Ivan animou-se a entrar na discussão:

 — Professor Voegelin, infelizmente a ideologia se tornou tão poderosa que tomar consciência da mentira não produz mais efeito algum! Se não me engano, foi La Rochefoucauld que disse: “A hipocrisia é a homenagem que o vício rende à virtude”. Hoje em dia, o vício nem se dá ao trabalho de ser hipócrita. A esquerda não apenas mente, mas se orgulha da mentira.

Orwell e Voegelin escutavam atentamente o brasileiro.

— No meu país, a mentira nem se dá ao trabalho de parecer virtuosa. Hoje faz 100 dias — 100 dias! — que o maior líder popular do país está preso ilegalmente, sem poder se comunicar com ninguém. Na verdade, ele foi sequestrado. E agora será enviado à prisão perpétua com base em uma delação fantasma e sem uma só prova material consistente.
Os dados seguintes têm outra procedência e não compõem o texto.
/-- [folklore] **PER-WORD ROAD BF-x ⟹ THE SPINE's `D1Rep` AT THE SPINE ROOT's OWN BINDER NAMES, POINTWISE-DICTIONARY FORM** —
`RoadEndBFxRecutSpineDictS.d1Rep_BFx_recut_of_D1Tel_dict_sbpS` with `(hdict)` ↦ `(Rk) {CU'} (hptw) (hMR) (hRu) (hU₁)`; telescoping displayed as `hW`∕`hRfl`∕`htel : D1Tel Lc Js Jc`.
READING: the per-word road's END for the spine root now displays, about Bałaban's kernels, ONE POINTWISE IDENTITY per one-shot scale (`hptw`) + unit-class
moment rows on named rest kernels — the currency of (A1) `KCombineCovStripped.hessKer_transfer_road_cov_stripped`.  HONEST: as §1. -/
theorem d1Rep_BFx_recut_of_D1Tel_ptw_sbpS (Js : ℕ → JetData 3 Lc) (hμν : μ ≠ ν) (hN : N ≠ 0) (hL : 2 ≤ Lc) (hodd : Odd Lc) (ha : 0 < a)
    -- the two PRINTED statements, by name, for the family scale × even cubic volumes
    (h12 : B5.Prop12Printed (fam nOf hn1 MOf a ha)) (h126 : B5.Kernel126_127Printed (kfam nOf MOf))
    -- bridge B1 REPLACED: composite jet data + the telescoping binder; then the ONE dictionary row
    (Jc : ∀ m : ℕ, JetData 3 (Lc ^ m)) 
    (hW : ∀ j, WardTransversal (flipK (TbalOf Lc Js j))) (hRfl : ∀ j, AxisReflectionCovariant (flipK (TbalOf Lc Js j)))
    (htel : D1Tel Lc Js Jc)
    -- THE (K) SLOT IN POINTWISE CURRENCY: rest-word kernels `Rk`, the pointwise dictionary `hptw`, the rest kernels' moments and their read-out slack
    (Rk : υ → ℕ → Fin 4 → Fin 4 → Site 4 → ℝ) {CU' : υ → ℝ}
    (hptw : ∀ m : ℕ, 1 ≤ m → ∀ z : Site 4, TshotOf Lc Jc m μ ν z =
      ωgl (Lc ^ m) * TOfRed (Lc ^ m) a
          (SbfBal (Lc ^ m) a (cE (Lc ^ m)) (cVH (Lc ^ m)) (cΛ (Lc ^ m)) (cR (Lc ^ m)) (cK (Lc ^ m)) (cQ (Lc ^ m)))
          (tableRed (Lc ^ m) (Wbf (cE₂ (Lc ^ m)) (cJ4 (Lc ^ m)) (cΛ₂ (Lc ^ m)) (cR₂ (Lc ^ m)) (cQ₂ (Lc ^ m))
            (WE (Lc ^ m)) (WJ (Lc ^ m)) (WΛ (Lc ^ m)) (WR (Lc ^ m)) (WQ (Lc ^ m)))) μ ν z
        + ωgh (Lc ^ m) * PghQ (Lc ^ m) a (x₀ (Lc ^ m)) (cK (Lc ^ m)) (cQ (Lc ^ m)) μ ν z
        + ∑ u, Rk u (Lc ^ m) μ ν z)
    (hMR : ∀ (u : υ) (m : ℕ), 1 ≤ m → AbsMoment₂ (Rk u (Lc ^ m) μ ν))
    (hRu : ∀ (u : υ) (m : ℕ), 1 ≤ m → |B12Beta.secondMoment (Rk u (Lc ^ m)) μ ν - Ru u (Lc ^ m)| ≤ CU' u)
    (hU₁ : ∑ u, CU' u ≤ U₁)
    (s : ℕ → ℝ) (hωs : ∀ n : ℕ, 2 ≤ n → ωgh n * (s n * cK n) ^ 2 = -2 * (ωgl n * cE n ^ 2))
    (hlam : ∀ n : ℕ, 2 ≤ n → ωgl n * cE n ^ 2 = 2 * N ^ 2 * (n : ℝ) ^ 8)
    -- slot-table sockets
    (hδW : ∀ n, 0 < δW n)
    (hE : ∀ n κ u l u', BiLoc (WE n κ u l u') u u' (CE n) (δW n)) (hJ : ∀ n κ u l u', BiLoc (WJ n κ u l u') u u' (CJ n) (δW n))
    (hΛ : ∀ n κ u l u', BiLoc (WΛ n κ u l u') u u' (CΛ n) (δW n)) (hR : ∀ n κ u l u', BiLoc (WR n κ u l u') u u' (CRt n) (δW n))
    (hQ : ∀ n κ u l u', BiLoc (WQ n κ u l u') u u' (CQ n) (δW n))
    (hEc : ∀ (n : ℕ) (κ : Fin 4) (u : Site 4) (l : Fin 4) (u' t : Site 4),
      WE n κ (u + (n : ℤ) • t) l (u' + (n : ℤ) • t) = shiftK (-((n : ℤ) • t)) (WE n κ u l u'))
    (hJc : ∀ (n : ℕ) (κ : Fin 4) (u : Site 4) (l : Fin 4) (u' t : Site 4),
      WJ n κ (u + (n : ℤ) • t) l (u' + (n : ℤ) • t) = shiftK (-((n : ℤ) • t)) (WJ n κ u l u'))
    (hΛc : ∀ (n : ℕ) (κ : Fin 4) (u : Site 4) (l : Fin 4) (u' t : Site 4),
      WΛ n κ (u + (n : ℤ) • t) l (u' + (n : ℤ) • t) = shiftK (-((n : ℤ) • t)) (WΛ n κ u l u'))
    (hRc : ∀ (n : ℕ) (κ : Fin 4) (u : Site 4) (l : Fin 4) (u' t : Site 4),
      WR n κ (u + (n : ℤ) • t) l (u' + (n : ℤ) • t) = shiftK (-((n : ℤ) • t)) (WR n κ u l u'))
    (hQc : ∀ (n : ℕ) (κ : Fin 4) (u : Site 4) (l : Fin 4) (u' t : Site 4),
      WQ n κ (u + (n : ℤ) • t) l (u' + (n : ℤ) • t) = shiftK (-((n : ℤ) • t)) (WQ n κ u l u'))
    (hEs : ∀ n κ u l u', WE n κ u l u' = WE n l u' κ u) (hJs : ∀ n κ u l u', WJ n κ u l u' = WJ n l u' κ u)
    (hΛs : ∀ n κ u l u', WΛ n κ u l u' = WΛ n l u' κ u) (hRs : ∀ n κ u l u', WR n κ u l u' = WR n l u' κ u)
    (hQs : ∀ n κ u l u', WQ n κ u l u' = WQ n l u' κ u)
    -- first-bond divergence-freeness of the gluon fine Hessian kernel; the ghost Ward rows
    (hdiv : ∀ n : ℕ, 2 ≤ n → ∀ [NeZero n], ∀ (l' : Fin 4) (u' u : Site 4), ∑ κ' : Fin 4,
      (fineHess n a (SbfBal n a (cE n) (cVH n) (cΛ n) (cR n) (cK n) (cQ n))
          (Wbf (cE₂ n) (cJ4 n) (cΛ₂ n) (cR₂ n) (cQ₂ n) (WE n) (WJ n) (WΛ n) (WR n) (WQ n)) κ' l' (u - Pi.single κ' 1) u'
        - fineHess n a (SbfBal n a (cE n) (cVH n) (cΛ n) (cR n) (cK n) (cQ n))
          (Wbf (cE₂ n) (cJ4 n) (cΛ₂ n) (cR₂ n) (cQ₂ n) (WE n) (WJ n) (WΛ n) (WR n) (WQ n)) κ' l' u u') = 0)
    (hrowgh : ∀ n : ℕ, 2 ≤ n → ∀ [NeZero n], ∀ (κ' l' : Fin 4) (b : Site 4), HasSum (fineHessGhQ n a (x₀ n) (cK n) (cQ n) κ' l' b) 0)
    -- (REST′) for the re-cut words other than the corner, n-UNIFORM; (U)
    (hRest : ∀ n : ℕ, 2 ≤ n → ∀ [NeZero n], ∀ τ : RestIdx, τ ≠ cornerIdx →
      |∑ b ∈ (univ : Finset (Fin 4 → Fin n)).image resSite, ((n : ℝ) ^ 4)⁻¹ *
        fullSum (fun w : Pt => restKS n a (gfrz n a b) (fun v => s n * gfrz n a b v) (cE n) (cΛ n) (cR n) (cK n) (cQ n) (cE₂ n) (cJ4 n) (cΛ₂ n) (cR₂ n) (cQ₂ n) (x₀ n)
          (WE n) (WJ n) (WΛ n) (WR n) (WQ n) (ωgl n) (ωgh n) ((n : ℝ) ^ 8) N μ ν b τ w)| ≤ CR τ)
    (hU : ∀ n : ℕ, 2 ≤ n → ∀ u, |Ru u n| ≤ CU u)
    -- base-point labels of the free one-shot side (the spine root's `hSL` ∕ `k`); the Literature's window data is discharged at `M := id`, `cc := 1`
    {L : Type*} {SL : Finset L} (hSL : SL.Nonempty) (k : L → Fin 4) :
    D1Rep Lc Jc N μ ν a SL k :=
  d1Rep_BFx_recut_of_D1Tel_dict_sbpS
    Js hμν hN hL hodd ha h12 h126 Jc hW hRfl htel (hdict_of_pointwise hL ha h12 h126 Jc hδW hE hJ hΛ hR hQ Rk hptw hMR hRu hU₁) s hωs hlam hδW hE hJ
    hΛ hR hQ hEc hJc hΛc hRc hQc hEs hJs hΛs hRs hQs hdiv hrowgh hRest hU hSL k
Imaginem a edição que fizeram com o Trump, multiplicada mil vezes. Foi isso que fizeram com Bolsonaro: um amálgama stalinista, que Mr. Orwell conhece muito bem.

Os autores de “Ordem e História” e “1984” pareciam atônitos.

— Pensam que é só isso? Agora, os jornalistas que investigaram as mentiras do processo estão sendo investigados pelo regime. Mais de mil pessoas foram perseguidas e estão presas unicamente por se manifestarem contra o governo. Para completar, 30 milhões de pessoas vivem sob o domínio de terroristas e o regime não permite que nada seja feito contra eles.

Orwell e Voegelin terminaram seus cafés, trocaram um olhar, pagaram a conta e se levantaram em silêncio.

Ivan me disse que eles deixaram uma boa gorjeta.